Mutation rate of SARS-CoV-2 and emergence of mutators during experimental evolution

Affiliations

Mutation rate of SARS-CoV-2 and emergence of mutators during experimental evolution

Massimo Amicone et al. Evol Med Public Health. .

Abstract

Background and objectives: To understand how organisms evolve, it is fundamental to study how mutations emerge and establish. Here, we estimated the rate of mutation accumulation of SARS-CoV-2 in vitro and investigated the repeatability of its evolution when facing a new cell type but no immune or drug pressures.

Methodology: We performed experimental evolution with two strains of SARS-CoV-2, one carrying the originally described spike protein (CoV-2-D) and another carrying the D614G mutation that has spread worldwide (CoV-2-G). After 15 passages in Vero cells and whole genome sequencing, we characterized the spectrum and rate of the emerging mutations and looked for evidences of selection across the genomes of both strains.

Results: From the frequencies of the mutations accumulated, and excluding the genes with signals of selection, we estimate a spontaneous mutation rate of 1.3 × 10 -6 ± 0.2 × 10-6 per-base per-infection cycle (mean across both lineages of SARS-CoV-2 ± 2SEM).

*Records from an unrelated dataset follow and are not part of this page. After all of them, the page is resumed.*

import Summits.NavierStokesRegularity.NavierStokesRegularity.Theses.CoriolisHead
import Summits.NavierStokesRegularity.NavierStokesRegularity.Theorems.CoriolisHeadCounterRotatingLiouville
import Summits.NavierStokesRegularity.NavierStokesRegularity.Theorems.CoriolisHeadSolitonToProfile
import HarnessLib

/-!
# Route CoriolisHead · crux `NoCoRotatingCore` (stmt-NavierStokesRegularity-22676) — what is left, exactly

Support file (`--supports stmt-NavierStokesRegularity-22676`; theorems only, no definitions, no named facts).
With `CounterRotatingLiouville` (stmt-22677, `counterRotatingLiouville_proof`) and `SolitonToProfile`
(stmt-22678, `coriolisHead_solitonToProfile_proof`) PROVED, the route's one open attacked item is the crux
`NoCoRotatingCore`.  This file records, as kernel-checked statements, where that leaves the line:

* `noCoRotatingCore_iff_rotatedProfileLiouville` — `NoCoRotatingCore` is now EQUIVALENT to the route's `X`
  (bounded rotated-profile Liouville: every smooth bounded solution of the rotated Leray profile system
  `−νΔU + aU + a DU[y] + (BU − DU[By]) + DU[U] + ∇P = 0`, `div U = 0`, `ν, a > 0`, `B` skew, is constant —
  Pineau–Vicol's Conjecture 1.1 in the stronger bounded, all-rotation-rates form).  The sign split of the birth
  certificate is exhausted: the open crux carries all of `X`.
* `spiralScalingLiouville_of_noCoRotatingCore` — hence the crux ALONE implies the host crux
  `ExtremalTypeIConstant.SpiralScalingLiouville` (stmt-NavierStokesRegularity-8216); for the summit the route
  still needs, besides this crux, its two declared residuals `ExtremalSpiralSymmetry` (stmt-8215) and `NoTypeII`
  (stmt-0056) — `CoriolisHead.closes` with the three proved items supplied by their tree proofs.
* `rotatingHeadSource_eq_zero_of_nonneg` — CO-ROTATION SPHERE RIGIDITY for BOUNDED profiles: the source
  `½ν Σ (∂ₗUᵢ − ∂ᵢUₗ)² + 2ν Σₗ (B ∂ₗU)ₗ = ν(|curl U|² + 2 tr(B∘DU)) = ν(|curl U − β|² − |β|²)` of the rotating
  head pressure `Π_B = ½|U|² + P + a⟨y,U⟩ − ⟨By,U⟩` cannot be `≥ 0` everywhere unless it vanishes identically
  (the landed stubs of stmt-22677: identity, polynomial growth, skew Lemma 5.1).  Contrapositive
  (`exists_rotatingHeadSource_neg`): unless the vorticity of a bounded rotated profile lies ON the co-rotation
  sphere `|curl U − β| = |β|` everywhere, it enters the OPEN ball `|curl U − β| < |β|` somewhere — a necessary
  condition on the co-rotating core sharper than `β·curl U > 0` somewhere (which is the contrapositive of
  stmt-22677).  The decaying, `B = αJ` version of this rigidity is the tree's
  `CorkscrewProfile.Birth.rotatedLerayProfile_vorticity_on_corotationSphere`.

HONEST FRAMING. Nothing here proves `NoCoRotatingCore`, `X`, or Navier–Stokes regularity; `X` is open
(Pineau–Vicol 2026, Conj. 1.1, open already for decaying profiles at rotation rates `α ≈ 1`), and the route's
residuals `ExtremalSpiralSymmetry` (stmt-8215) and `NoTypeII` (stmt-0056) are open problems.

References: T.-P. Tsai, ARMA 143 (1998) 29–51, Thm 1, Lemma 5.1 [Tsai1998]; B. Pineau, V. Vicol,
arXiv:2607.09619, Conj. 1.1 and p. 4 [PineauVicol2026].
-/

noncomputable section

-- the summit and its single sub-problem share the name (CONVENTIONS §1), as in every Theorems file
set_option linter.dupNamespace false

open scoped BigOperators RealInnerProductSpace
open Literature.Analysis.FluidPDE
open Summit.NavierStokesRegularity.NavierStokesRegularity.Theses

namespace Summit.NavierStokesRegularity.NavierStokesRegularity.Theorems.CoriolisHead

/-! ### Co-rotation sphere rigidity for bounded rotated profiles -/

/-- **Co-rotation sphere rigidity (bounded profiles, any skew frame rate).** For a smooth bounded rotated
Leray profile, if the source `½ν Σ (∂ₗUᵢ − ∂ᵢUₗ)² + 2ν Σₗ (B ∂ₗU)ₗ` (`= ν(|curl U − β|² − |β|²)`) of the
rotating head pressure `Π_B` is `≥ 0` everywhere — the vorticity never enters the open co-rotation ball —
then it vanishes identically: the vorticity lies on the co-rotation sphere everywhere.  (`Π_B` is then a
polynomially bounded subsolution of the skew drift–Laplace operator, hence constant by the skew Lemma 5.1,
and the identity is read backwards.) [cite: Tsai1998, Lemma 5.1 and (1.7) (the case B = 0)] -/
theorem rotatingHeadSource_eq_zero_of_nonneg (ν a : ℝ) (hν : 0 < ν) (ha : 0 < a)
    (B : EuclideanSpace ℝ (Fin 3) →L[ℝ] EuclideanSpace ℝ (Fin 3))
    (U : EuclideanSpace ℝ (Fin 3) → EuclideanSpace ℝ (Fin 3)) (P : EuclideanSpace ℝ (Fin 3) → ℝ)
    (hU : ContDiff ℝ (⊤ : ℕ∞) U) (hP : ContDiff ℝ 2 P) (hB : ∀ x, inner ℝ (B x) x = 0)
    (hdiv : VectorCalculus.IsDivFree U)
    (heq : ∀ y, -(ν • Laplacian.laplacian U y) + a • U y + a • fderiv ℝ U y y
      + (B (U y) - fderiv ℝ U y (B y)) + convect U U y + gradient P y = 0)
    (hbdd : ∃ M : ℝ, ∀ y, ‖U y‖ ≤ M)
    (hsrc : ∀ y, 0 ≤ 2⁻¹ * ν * (∑ l, ∑ i, (pderiv l (fun z => U z i) y - pderiv i (fun z => U z l) y) ^ 2)
      + 2 * ν * ∑ l, (B (fderiv ℝ U y (EuclideanSpace.single l 1))) l) :
    ∀ y, 2⁻¹ * ν * (∑ l, ∑ i, (pderiv l (fun z => U z i) y - pderiv i (fun z => U z l) y) ^ 2)
      + 2 * ν * ∑ l, (B (fderiv ℝ U y (EuclideanSpace.single l 1))) l = 0 := by
  -- the rotating head is a subsolution: identity + sign hypothesis on the source
  have hsub : ∀ y, 0 ≤ driftOp ν a (fun z => U z - B z)
      (fun z => headPressure a U P z - ⟪B z, U z⟫) y := fun y => by
    rw [stub_rotatingHeadIdentity ν a B U P hU hP hB hdiv heq y]
    exact hsrc y
  -- polynomial growth of the rotating head, then the skew Lemma 5.1: the head is constant
  have hgrowth := stub_rssHeadGrowth ν a hν ha B U P hU hP hB hdiv heq hbdd
  have hconst := stub_skewLiouville51 ν a hν ha B U P hU hP hB hdiv heq hbdd hsub hgrowth
  -- a constant is killed by the drift operator; read the identity backwards
  have hΘ : (fun z => headPressure a U P z - ⟪B z, U z⟫) =
      fun _ => headPressure a U P 0 - ⟪B 0, U 0⟫ := funext fun x => hconst x 0
  intro y
  have hdrift : driftOp ν a (fun z => U z - B z)
      (fun z => headPressure a U P z - ⟪B z, U z⟫) y = 0 := by
    rw [hΘ]; exact driftOp_const _ _ _
  rw [← stub_rotatingHeadIdentity ν a B U P hU hP hB hdiv heq y]
  exact hdrift

/-- **The co-rotating core enters the open co-rotation ball.** Contrapositive of
`rotatingHeadSource_eq_zero_of_nonneg`: if the source of the rotating head pressure of a smooth bounded
rotated Leray profile is nonzero at some point (the vorticity is off the co-rotation sphere there), then it
is NEGATIVE somewhere — `|curl U|² < 2β·curl U` at some point, i.e. the vorticity enters the open ball
`|curl U − β| < |β|`; in particular the profile co-rotates there. [cite: Tsai1998, Lemma 5.1 (the case B = 0)] -/
theorem exists_rotatingHeadSource_neg (ν a : ℝ) (hν : 0 < ν) (ha : 0 < a)
    (B : EuclideanSpace ℝ (Fin 3) →L[ℝ] EuclideanSpace ℝ (Fin 3))
    (U : EuclideanSpace ℝ (Fin 3) → EuclideanSpace ℝ (Fin 3)) (P : EuclideanSpace ℝ (Fin 3) → ℝ)
    (hU : ContDiff ℝ (⊤ : ℕ∞) U) (hP : ContDiff ℝ 2 P) (hB : ∀ x, inner ℝ (B x) x = 0)
    (hdiv : VectorCalculus.IsDivFree U)
    (heq : ∀ y, -(ν • Laplacian.laplacian U y) + a • U y + a • fderiv ℝ U y y
      + (B (U y) - fderiv ℝ U y (B y)) + convect U U y + gradient P y = 0)
    (hbdd : ∃ M : ℝ, ∀ y, ‖U y‖ ≤ M)
    (hoff : ∃ y, 2⁻¹ * ν * (∑ l, ∑ i, (pderiv l (fun z => U z i) y - pderiv i (fun z => U z l) y) ^ 2)
      + 2 * ν * ∑ l, (B (fderiv ℝ U y (EuclideanSpace.single l 1))) l ≠ 0) :
    ∃ y, 2⁻¹ * ν * (∑ l, ∑ i, (pderiv l (fun z => U z i) y - pderiv i (fun z => U z l) y) ^ 2)
      + 2 * ν * ∑ l, (B (fderiv ℝ U y (EuclideanSpace.single l 1))) l < 0 := by
  by_contra h
  push Not at h
  obtain ⟨y, hy⟩ := hoff
  exact hy (rotatingHeadSource_eq_zero_of_nonneg ν a hν ha B U P hU hP hB hdiv heq hbdd h y)

/-! ### The open crux is the whole of `X` -/

/-- **`NoCoRotatingCore ↔ X`.** With `CounterRotatingLiouville` (stmt-22677) proved, the open crux
`NoCoRotatingCore` of route CoriolisHead is equivalent to bounded rotated-profile Liouville `X` (stated
verbatim as the hypothesis of `SolitonToProfile`): `→` feeds the pointwise sign into
`counterRotatingLiouville_proof`; `←` because a constant profile has `DU = 0`, so every defect term
`(B ∂ₗU)ₗ` vanishes. [cite: PineauVicol2026, Conjecture 1.1 (arXiv:2607.09619 p. 3)] -/
theorem noCoRotatingCore_iff_rotatedProfileLiouville :
    CoriolisHead.NoCoRotatingCore ↔
      (∀ (ν a : ℝ), 0 < ν → 0 < a → ∀ (B : EuclideanSpace ℝ (Fin 3) →L[ℝ] EuclideanSpace ℝ (Fin 3))
        (U : EuclideanSpace ℝ (Fin 3) → EuclideanSpace ℝ (Fin 3)) (P : EuclideanSpace ℝ (Fin 3) → ℝ),
        ContDiff ℝ (⊤ : ℕ∞) U → ContDiff ℝ 2 P → (∀ x, inner ℝ (B x) x = 0) →
        Literature.Analysis.FluidPDE.VectorCalculus.IsDivFree U →
        (∀ y, -(ν • Laplacian.laplacian U y) + a • U y + a • fderiv ℝ U y y
          + (B (U y) - fderiv ℝ U y (B y)) + Literature.Analysis.FluidPDE.convect U U y
          + gradient P y = 0) →
        (∃ M : ℝ, ∀ y, ‖U y‖ ≤ M) → ∃ b : EuclideanSpace ℝ (Fin 3), ∀ y, U y = b) := by
  constructor
  · intro hCore ν a hν ha B U P hU hP hB hdiv heq hbdd
    exact counterRotatingLiouville_proof ν a hν ha B U P hU hP hB hdiv heq hbdd
      (hCore ν a hν ha B U P hU hP hB hdiv heq hbdd)
  · intro hX ν a hν ha B U P hU hP hB hdiv heq hbdd y
    obtain ⟨b, hb⟩ := hX ν a hν ha B U P hU hP hB hdiv heq hbdd
    have hUc : U = fun _ => b := funext hb
    have hD : fderiv ℝ U y = 0 := by
      rw [hUc]
      exact fderiv_const_apply b
    simp [hD]

/-- **The open crux alone implies the host crux.** `NoCoRotatingCore → ExtremalTypeIConstant.SpiralScalingLiouville`
(stmt-NavierStokesRegularity-8216): compose `noCoRotatingCore_iff_rotatedProfileLiouville` with the proved
support `SolitonToProfile` (stmt-22678). [cite: PineauVicol2026, Conjecture 1.1 (arXiv:2607.09619 p. 3)] -/
theorem spiralScalingLiouville_of_noCoRotatingCore (hCore : CoriolisHead.NoCoRotatingCore) :
    ExtremalTypeIConstant.SpiralScalingLiouville :=
  coriolisHead_solitonToProfile_proof (noCoRotatingCore_iff_rotatedProfileLiouville.1 hCore)

end Summit.NavierStokesRegularity.NavierStokesRegularity.Theorems.CoriolisHead

end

We further show that mutation accumulation is larger in the CoV-2-D lineage and heterogeneous along the genome, consistent with the action of positive selection on the spike protein, which accumulated five times more mutations than the corresponding genomic average. We also observe the emergence of mutators in the CoV-2-G background, likely linked to mutations in the RNA-dependent RNA polymerase and/or in the error-correcting exonuclease protein.

Conclusions and implications: These results provide valuable information on how spontaneous mutations emerge in SARS-CoV-2 and on how selection can shape its genome toward adaptation to new environments. Lay Summary: Each time a virus replicates inside a cell, errors (mutations) occur. Here, via laboratory propagation in cells originally isolated from the kidney epithelium of African green monkeys, we estimated the rate at which the SARS-CoV-2 virus mutates-an important parameter for understanding how it can evolve within and across humans. We also confirm the potential of its Spike protein to adapt to a new environment and report the emergence of mutators-viral populations where mutations occur at a significantly faster rate.

Keywords: SARS-CoV-2; experimental evolution; mutation rate; mutator; virus adaptation.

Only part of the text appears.